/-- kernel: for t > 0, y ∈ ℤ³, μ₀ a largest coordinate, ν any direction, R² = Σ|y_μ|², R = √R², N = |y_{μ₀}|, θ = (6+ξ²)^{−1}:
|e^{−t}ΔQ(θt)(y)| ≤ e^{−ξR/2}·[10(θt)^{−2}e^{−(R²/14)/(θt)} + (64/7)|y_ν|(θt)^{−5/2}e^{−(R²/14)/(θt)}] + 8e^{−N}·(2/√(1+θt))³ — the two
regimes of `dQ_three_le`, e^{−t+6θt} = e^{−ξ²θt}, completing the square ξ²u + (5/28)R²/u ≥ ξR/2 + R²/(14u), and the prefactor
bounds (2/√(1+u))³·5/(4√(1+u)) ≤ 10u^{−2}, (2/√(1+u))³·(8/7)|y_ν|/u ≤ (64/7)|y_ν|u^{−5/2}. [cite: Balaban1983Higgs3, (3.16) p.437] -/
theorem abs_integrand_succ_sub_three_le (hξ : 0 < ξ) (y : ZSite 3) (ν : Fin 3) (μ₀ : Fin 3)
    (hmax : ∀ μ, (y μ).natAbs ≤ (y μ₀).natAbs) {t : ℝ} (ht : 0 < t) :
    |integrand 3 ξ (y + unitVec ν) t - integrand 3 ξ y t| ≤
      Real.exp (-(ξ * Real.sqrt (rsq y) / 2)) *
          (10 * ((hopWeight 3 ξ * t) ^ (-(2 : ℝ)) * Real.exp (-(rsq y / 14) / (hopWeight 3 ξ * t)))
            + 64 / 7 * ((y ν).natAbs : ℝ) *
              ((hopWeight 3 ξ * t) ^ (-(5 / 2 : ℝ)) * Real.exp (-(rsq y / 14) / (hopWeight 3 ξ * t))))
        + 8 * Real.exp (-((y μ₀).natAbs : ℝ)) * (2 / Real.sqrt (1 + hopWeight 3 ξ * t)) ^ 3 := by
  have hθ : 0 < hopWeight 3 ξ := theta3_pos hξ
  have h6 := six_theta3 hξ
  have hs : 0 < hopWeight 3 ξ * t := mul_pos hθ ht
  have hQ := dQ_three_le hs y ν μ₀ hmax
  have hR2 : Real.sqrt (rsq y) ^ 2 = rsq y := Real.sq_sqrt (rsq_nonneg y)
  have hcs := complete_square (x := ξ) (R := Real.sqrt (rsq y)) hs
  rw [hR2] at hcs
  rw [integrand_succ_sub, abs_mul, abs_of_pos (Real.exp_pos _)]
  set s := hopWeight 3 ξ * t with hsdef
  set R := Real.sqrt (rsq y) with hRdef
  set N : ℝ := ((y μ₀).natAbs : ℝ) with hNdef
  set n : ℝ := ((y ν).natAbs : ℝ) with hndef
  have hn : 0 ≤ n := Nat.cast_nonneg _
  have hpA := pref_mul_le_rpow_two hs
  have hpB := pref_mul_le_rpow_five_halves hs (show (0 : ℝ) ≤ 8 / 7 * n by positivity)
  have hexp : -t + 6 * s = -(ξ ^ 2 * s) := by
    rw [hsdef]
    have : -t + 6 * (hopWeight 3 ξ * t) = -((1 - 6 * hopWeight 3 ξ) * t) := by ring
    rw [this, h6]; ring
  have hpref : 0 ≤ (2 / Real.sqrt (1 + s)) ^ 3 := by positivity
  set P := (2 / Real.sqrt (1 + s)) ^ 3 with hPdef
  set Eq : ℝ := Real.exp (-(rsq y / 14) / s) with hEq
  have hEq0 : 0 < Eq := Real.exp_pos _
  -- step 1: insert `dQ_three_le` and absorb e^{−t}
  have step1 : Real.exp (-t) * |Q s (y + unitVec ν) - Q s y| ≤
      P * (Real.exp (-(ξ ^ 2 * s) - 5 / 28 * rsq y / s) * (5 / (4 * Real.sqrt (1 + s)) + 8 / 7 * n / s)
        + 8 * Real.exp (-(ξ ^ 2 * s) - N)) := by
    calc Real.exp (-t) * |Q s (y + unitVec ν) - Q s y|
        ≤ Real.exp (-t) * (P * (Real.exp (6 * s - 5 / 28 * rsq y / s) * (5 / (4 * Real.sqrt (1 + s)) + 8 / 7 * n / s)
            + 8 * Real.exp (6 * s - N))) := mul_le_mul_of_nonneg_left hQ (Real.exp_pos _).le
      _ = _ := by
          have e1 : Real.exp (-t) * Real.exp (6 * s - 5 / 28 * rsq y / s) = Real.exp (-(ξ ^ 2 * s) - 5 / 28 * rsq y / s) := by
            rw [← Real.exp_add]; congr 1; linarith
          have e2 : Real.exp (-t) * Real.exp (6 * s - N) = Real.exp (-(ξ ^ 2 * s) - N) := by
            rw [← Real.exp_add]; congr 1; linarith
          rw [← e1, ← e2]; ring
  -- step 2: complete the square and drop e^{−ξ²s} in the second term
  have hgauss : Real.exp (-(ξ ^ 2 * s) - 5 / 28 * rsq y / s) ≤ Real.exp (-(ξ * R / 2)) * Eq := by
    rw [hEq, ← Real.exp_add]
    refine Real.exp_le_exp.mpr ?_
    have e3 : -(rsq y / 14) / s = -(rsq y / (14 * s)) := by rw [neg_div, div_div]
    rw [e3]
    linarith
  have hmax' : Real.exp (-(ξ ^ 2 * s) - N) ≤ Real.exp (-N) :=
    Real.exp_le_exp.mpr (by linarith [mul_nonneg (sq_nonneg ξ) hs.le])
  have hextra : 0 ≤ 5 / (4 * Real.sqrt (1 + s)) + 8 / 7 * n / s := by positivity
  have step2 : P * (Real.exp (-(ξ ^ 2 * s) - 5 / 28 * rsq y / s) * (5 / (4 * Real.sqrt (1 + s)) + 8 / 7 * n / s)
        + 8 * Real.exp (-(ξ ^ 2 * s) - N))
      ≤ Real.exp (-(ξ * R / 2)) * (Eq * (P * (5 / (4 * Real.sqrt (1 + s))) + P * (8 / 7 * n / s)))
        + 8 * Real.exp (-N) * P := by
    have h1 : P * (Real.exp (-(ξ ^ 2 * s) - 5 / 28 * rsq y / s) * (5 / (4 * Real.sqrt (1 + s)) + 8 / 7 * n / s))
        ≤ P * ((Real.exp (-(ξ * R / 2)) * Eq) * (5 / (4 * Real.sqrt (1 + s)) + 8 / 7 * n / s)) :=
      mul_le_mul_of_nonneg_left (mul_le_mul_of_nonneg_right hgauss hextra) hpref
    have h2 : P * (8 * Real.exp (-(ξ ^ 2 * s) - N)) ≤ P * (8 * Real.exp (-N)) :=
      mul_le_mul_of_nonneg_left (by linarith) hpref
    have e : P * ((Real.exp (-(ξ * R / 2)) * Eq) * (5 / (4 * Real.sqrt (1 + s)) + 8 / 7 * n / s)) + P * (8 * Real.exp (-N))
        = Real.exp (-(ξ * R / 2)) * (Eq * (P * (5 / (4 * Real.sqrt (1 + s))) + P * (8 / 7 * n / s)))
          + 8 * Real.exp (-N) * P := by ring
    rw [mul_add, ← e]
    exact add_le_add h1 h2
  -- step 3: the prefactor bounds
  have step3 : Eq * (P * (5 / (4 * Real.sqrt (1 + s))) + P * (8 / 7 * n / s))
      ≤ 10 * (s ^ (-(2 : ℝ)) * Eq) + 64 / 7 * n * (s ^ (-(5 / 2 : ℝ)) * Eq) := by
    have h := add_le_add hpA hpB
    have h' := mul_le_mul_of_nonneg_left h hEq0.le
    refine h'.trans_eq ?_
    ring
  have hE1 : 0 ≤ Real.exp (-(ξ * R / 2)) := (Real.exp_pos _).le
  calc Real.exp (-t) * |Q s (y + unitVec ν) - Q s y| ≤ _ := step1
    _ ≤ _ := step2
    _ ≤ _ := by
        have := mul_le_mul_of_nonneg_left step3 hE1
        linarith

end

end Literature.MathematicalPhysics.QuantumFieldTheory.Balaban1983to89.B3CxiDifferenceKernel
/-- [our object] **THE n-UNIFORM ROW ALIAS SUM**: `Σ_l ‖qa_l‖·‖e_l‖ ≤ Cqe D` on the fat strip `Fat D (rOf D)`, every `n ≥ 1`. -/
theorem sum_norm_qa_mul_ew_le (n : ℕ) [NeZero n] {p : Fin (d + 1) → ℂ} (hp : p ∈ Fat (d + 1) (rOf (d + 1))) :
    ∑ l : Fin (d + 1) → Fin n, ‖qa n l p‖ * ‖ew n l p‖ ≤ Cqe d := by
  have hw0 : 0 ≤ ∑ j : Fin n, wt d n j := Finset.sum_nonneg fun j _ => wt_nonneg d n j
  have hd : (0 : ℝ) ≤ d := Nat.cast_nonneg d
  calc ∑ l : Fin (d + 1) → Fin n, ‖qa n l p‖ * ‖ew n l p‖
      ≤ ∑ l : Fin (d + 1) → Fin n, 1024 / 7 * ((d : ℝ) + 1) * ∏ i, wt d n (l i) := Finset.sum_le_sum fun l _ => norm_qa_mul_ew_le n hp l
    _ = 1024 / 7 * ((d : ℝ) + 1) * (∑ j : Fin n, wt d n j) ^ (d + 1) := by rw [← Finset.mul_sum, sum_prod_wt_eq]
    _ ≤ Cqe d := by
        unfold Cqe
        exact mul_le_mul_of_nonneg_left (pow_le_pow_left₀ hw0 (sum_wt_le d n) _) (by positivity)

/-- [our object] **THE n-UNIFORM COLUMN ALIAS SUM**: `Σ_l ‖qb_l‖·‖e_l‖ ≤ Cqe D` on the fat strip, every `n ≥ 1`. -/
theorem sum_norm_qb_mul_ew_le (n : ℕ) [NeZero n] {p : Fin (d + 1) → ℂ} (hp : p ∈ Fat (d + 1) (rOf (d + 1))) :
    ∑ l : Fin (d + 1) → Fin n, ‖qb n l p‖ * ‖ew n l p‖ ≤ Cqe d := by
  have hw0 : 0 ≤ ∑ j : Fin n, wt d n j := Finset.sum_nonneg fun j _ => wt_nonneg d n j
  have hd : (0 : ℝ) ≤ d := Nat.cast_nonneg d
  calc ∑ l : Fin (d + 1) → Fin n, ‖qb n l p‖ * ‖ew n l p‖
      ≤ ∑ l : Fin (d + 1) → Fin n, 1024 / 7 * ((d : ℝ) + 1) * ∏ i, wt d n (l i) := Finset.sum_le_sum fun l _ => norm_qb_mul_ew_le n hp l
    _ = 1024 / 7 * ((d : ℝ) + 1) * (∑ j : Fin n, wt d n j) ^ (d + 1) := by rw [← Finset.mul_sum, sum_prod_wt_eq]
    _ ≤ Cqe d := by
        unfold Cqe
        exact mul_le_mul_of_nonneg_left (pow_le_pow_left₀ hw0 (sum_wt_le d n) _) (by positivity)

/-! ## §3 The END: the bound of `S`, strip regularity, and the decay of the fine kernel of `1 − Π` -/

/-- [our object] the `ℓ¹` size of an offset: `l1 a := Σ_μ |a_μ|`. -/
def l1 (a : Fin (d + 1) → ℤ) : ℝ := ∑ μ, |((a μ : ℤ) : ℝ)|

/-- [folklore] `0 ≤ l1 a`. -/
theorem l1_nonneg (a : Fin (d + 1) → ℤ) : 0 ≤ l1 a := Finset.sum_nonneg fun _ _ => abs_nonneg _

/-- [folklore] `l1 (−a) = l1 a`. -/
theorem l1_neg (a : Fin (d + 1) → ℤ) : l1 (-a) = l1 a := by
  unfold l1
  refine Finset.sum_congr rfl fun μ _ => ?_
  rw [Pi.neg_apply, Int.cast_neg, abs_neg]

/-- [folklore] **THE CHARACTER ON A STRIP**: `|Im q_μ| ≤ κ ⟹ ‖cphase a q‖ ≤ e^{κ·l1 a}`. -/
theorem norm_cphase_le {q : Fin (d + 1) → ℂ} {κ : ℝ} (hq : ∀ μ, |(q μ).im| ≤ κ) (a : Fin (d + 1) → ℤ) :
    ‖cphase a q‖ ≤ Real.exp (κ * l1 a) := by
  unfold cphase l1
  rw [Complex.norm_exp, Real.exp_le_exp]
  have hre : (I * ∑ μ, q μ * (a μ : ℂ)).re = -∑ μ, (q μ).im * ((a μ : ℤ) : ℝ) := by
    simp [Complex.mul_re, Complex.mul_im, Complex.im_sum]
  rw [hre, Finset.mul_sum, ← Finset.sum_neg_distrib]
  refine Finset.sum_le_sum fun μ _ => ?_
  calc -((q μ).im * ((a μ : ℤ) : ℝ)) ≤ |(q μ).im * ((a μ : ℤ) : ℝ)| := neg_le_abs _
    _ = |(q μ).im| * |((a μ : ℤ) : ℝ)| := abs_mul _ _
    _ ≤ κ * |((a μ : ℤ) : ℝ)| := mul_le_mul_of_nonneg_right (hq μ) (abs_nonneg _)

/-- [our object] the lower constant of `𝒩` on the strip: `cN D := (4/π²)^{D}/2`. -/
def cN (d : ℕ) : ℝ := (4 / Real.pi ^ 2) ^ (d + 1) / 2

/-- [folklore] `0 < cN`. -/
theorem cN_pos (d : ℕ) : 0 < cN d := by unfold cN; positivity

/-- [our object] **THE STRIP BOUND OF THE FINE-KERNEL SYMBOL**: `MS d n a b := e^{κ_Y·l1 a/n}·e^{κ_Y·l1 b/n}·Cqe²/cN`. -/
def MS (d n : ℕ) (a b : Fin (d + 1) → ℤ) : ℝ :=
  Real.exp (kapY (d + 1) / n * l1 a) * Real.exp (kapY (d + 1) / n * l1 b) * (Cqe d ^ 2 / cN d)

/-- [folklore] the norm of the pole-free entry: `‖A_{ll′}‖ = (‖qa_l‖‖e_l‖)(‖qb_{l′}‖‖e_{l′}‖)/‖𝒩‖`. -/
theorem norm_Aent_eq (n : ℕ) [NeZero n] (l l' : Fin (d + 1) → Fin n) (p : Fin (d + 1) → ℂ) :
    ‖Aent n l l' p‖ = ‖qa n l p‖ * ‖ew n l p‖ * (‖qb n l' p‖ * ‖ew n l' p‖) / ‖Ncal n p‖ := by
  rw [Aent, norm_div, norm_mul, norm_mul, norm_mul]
-------
### To do
Where a line contains the word "hgauss", copy that line from the listing above.

### Exercise answer
  have hgauss : Real.exp (-(ξ ^ 2 * s) - 5 / 28 * rsq y / s) ≤ Real.exp (-(ξ * R / 2)) * Eq := by
      mul_le_mul_of_nonneg_left (mul_le_mul_of_nonneg_right hgauss hextra) hpref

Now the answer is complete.